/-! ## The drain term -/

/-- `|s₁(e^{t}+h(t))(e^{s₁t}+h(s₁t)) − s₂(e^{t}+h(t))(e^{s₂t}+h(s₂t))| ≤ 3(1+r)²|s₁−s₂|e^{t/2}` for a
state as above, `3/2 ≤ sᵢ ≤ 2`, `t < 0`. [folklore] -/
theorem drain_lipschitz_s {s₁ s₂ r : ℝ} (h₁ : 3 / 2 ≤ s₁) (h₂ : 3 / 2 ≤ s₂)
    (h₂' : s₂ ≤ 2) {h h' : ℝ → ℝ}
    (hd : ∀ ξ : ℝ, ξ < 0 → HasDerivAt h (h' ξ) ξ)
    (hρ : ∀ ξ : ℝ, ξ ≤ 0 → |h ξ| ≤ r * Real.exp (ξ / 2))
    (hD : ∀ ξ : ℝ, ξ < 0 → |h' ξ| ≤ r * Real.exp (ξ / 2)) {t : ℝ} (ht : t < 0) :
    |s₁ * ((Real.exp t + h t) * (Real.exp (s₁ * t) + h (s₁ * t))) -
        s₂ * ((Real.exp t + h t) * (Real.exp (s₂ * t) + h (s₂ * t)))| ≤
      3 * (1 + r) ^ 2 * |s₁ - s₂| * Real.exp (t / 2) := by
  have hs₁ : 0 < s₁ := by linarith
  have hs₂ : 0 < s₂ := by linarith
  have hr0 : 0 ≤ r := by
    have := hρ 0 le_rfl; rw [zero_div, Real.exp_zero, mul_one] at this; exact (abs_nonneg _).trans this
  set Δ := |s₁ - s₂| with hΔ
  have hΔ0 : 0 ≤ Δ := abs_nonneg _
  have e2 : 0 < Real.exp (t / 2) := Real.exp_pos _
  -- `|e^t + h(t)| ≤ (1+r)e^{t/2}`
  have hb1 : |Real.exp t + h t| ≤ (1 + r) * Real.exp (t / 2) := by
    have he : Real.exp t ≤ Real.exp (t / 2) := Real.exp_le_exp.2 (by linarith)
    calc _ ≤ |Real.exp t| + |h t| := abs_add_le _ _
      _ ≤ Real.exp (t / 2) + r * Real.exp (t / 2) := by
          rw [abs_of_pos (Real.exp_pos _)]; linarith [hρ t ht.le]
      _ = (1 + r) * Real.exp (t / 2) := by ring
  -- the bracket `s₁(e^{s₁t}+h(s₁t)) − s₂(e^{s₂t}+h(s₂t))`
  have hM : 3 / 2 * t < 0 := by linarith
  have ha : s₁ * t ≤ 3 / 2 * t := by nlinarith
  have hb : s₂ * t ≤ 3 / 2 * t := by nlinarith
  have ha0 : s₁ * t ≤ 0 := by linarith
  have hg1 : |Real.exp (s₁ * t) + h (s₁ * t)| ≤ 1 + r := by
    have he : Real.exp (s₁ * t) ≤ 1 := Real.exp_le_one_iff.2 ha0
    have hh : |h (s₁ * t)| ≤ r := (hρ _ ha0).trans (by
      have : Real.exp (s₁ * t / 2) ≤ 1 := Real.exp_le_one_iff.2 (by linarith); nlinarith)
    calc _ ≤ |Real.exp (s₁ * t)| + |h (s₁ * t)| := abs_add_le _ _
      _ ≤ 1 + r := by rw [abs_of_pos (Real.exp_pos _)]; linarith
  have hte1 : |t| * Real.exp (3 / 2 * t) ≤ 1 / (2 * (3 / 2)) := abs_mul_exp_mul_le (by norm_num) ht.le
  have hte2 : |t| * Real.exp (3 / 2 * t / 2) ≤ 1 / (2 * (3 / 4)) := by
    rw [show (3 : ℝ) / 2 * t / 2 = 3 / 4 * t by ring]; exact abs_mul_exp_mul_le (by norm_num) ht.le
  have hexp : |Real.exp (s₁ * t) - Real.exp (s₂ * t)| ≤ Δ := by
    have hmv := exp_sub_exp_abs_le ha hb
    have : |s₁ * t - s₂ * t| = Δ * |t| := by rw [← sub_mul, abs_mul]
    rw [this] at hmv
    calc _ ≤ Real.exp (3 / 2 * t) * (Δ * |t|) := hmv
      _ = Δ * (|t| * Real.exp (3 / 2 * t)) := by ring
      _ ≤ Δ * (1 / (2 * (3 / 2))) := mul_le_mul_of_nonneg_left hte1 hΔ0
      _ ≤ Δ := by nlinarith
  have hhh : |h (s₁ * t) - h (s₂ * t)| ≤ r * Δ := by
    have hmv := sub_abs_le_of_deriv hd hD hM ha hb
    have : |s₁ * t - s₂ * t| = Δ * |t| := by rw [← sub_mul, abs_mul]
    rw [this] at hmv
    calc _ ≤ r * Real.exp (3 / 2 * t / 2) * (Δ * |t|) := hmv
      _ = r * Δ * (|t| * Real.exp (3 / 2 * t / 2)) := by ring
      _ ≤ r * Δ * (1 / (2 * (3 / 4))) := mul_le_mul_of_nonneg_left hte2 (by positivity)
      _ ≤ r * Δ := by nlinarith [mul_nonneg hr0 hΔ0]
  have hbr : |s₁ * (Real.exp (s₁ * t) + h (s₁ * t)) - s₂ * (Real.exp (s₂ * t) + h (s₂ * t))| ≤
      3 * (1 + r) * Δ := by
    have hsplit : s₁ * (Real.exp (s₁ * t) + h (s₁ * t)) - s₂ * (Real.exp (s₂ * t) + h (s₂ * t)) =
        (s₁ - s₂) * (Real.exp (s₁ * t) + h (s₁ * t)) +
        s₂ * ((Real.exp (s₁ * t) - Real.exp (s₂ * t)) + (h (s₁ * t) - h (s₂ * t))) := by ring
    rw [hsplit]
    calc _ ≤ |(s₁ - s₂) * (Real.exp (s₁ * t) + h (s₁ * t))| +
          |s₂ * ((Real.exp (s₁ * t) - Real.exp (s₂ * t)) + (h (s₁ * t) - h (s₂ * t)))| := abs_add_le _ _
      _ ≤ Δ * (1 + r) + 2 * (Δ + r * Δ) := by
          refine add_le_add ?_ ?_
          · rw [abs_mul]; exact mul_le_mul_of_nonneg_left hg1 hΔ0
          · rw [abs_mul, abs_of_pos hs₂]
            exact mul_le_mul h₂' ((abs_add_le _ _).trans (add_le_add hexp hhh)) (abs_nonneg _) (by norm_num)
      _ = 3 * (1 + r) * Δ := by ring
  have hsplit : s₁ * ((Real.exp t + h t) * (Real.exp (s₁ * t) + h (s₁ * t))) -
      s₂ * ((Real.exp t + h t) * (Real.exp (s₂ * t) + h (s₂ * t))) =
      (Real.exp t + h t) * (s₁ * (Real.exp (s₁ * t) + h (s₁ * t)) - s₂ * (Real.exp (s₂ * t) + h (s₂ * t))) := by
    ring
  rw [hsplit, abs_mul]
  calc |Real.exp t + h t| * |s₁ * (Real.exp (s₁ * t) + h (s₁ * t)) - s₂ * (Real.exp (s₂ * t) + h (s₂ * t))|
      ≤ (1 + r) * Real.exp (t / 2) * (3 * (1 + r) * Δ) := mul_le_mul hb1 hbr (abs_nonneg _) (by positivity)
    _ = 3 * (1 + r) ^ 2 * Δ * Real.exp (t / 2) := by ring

##############################

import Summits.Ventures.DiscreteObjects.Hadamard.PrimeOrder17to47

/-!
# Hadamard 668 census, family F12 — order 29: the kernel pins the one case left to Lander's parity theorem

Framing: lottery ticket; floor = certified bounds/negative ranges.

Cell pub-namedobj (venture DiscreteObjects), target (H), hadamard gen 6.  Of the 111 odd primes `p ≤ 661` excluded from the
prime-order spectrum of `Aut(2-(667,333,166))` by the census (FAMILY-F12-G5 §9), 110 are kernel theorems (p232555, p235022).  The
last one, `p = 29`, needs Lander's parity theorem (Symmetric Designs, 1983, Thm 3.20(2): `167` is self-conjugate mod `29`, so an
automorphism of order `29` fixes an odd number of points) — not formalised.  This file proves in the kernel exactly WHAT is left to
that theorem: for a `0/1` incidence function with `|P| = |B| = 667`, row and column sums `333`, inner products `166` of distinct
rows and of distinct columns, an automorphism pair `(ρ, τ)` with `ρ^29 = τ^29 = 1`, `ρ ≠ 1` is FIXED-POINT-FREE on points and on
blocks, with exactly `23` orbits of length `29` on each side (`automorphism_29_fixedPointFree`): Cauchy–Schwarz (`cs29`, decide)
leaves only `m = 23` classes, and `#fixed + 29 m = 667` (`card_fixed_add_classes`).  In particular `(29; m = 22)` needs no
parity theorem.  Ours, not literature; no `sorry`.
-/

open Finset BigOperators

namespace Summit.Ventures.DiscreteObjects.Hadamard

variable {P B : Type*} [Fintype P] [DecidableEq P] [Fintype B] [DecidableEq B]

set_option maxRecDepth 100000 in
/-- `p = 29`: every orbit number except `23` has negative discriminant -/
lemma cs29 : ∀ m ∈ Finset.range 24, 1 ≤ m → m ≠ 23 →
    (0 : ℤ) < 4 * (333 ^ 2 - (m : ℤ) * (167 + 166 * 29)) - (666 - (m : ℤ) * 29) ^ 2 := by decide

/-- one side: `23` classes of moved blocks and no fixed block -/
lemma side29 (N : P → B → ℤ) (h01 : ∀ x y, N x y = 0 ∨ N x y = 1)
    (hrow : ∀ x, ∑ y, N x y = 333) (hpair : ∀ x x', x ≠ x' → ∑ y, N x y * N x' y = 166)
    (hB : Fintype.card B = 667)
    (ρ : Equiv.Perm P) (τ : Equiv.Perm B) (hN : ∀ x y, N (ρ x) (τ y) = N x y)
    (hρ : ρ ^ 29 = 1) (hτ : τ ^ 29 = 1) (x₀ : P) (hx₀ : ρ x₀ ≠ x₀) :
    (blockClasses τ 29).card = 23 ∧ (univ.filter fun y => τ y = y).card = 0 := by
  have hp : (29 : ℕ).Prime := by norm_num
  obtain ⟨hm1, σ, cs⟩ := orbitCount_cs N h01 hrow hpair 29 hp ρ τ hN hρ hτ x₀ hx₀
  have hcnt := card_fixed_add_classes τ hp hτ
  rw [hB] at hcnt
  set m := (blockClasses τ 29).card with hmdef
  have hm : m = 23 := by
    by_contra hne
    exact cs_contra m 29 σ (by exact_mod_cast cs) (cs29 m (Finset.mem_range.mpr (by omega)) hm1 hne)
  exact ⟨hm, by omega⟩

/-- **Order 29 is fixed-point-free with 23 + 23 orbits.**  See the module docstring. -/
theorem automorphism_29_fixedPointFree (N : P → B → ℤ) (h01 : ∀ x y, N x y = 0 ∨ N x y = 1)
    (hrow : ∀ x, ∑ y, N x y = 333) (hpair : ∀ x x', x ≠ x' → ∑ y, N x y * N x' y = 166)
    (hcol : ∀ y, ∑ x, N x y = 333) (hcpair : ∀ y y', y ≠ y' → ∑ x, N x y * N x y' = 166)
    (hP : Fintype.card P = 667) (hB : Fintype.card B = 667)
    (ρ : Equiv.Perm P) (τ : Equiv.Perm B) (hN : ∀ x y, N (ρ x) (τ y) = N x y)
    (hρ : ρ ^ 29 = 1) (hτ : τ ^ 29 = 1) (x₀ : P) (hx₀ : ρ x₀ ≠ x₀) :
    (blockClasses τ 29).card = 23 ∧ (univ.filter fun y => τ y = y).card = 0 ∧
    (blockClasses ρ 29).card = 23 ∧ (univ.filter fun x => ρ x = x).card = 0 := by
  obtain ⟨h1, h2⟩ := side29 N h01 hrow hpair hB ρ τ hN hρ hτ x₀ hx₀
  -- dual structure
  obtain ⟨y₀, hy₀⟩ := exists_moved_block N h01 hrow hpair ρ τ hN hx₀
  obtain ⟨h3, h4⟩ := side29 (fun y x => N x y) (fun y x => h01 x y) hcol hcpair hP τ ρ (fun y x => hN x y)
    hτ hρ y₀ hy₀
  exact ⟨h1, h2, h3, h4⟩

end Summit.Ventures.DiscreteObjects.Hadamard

##############################

### Problem
Would you output, from the records above, exactly the run of lines that starts at the line containing "drain term -/" and ends at the line containing "have hr0 : 0 ≤ r := by", and only that run?

### Answer below
/-! ## The drain term -/

/-- `|s₁(e^{t}+h(t))(e^{s₁t}+h(s₁t)) − s₂(e^{t}+h(t))(e^{s₂t}+h(s₂t))| ≤ 3(1+r)²|s₁−s₂|e^{t/2}` for a
state as above, `3/2 ≤ sᵢ ≤ 2`, `t < 0`. [folklore] -/
theorem drain_lipschitz_s {s₁ s₂ r : ℝ} (h₁ : 3 / 2 ≤ s₁) (h₂ : 3 / 2 ≤ s₂)
    (h₂' : s₂ ≤ 2) {h h' : ℝ → ℝ}
    (hd : ∀ ξ : ℝ, ξ < 0 → HasDerivAt h (h' ξ) ξ)
    (hρ : ∀ ξ : ℝ, ξ ≤ 0 → |h ξ| ≤ r * Real.exp (ξ / 2))
    (hD : ∀ ξ : ℝ, ξ < 0 → |h' ξ| ≤ r * Real.exp (ξ / 2)) {t : ℝ} (ht : t < 0) :
    |s₁ * ((Real.exp t + h t) * (Real.exp (s₁ * t) + h (s₁ * t))) -
        s₂ * ((Real.exp t + h t) * (Real.exp (s₂ * t) + h (s₂ * t)))| ≤
      3 * (1 + r) ^ 2 * |s₁ - s₂| * Real.exp (t / 2) := by
  have hs₁ : 0 < s₁ := by linarith
  have hs₂ : 0 < s₂ := by linarith
  have hr0 : 0 ≤ r := by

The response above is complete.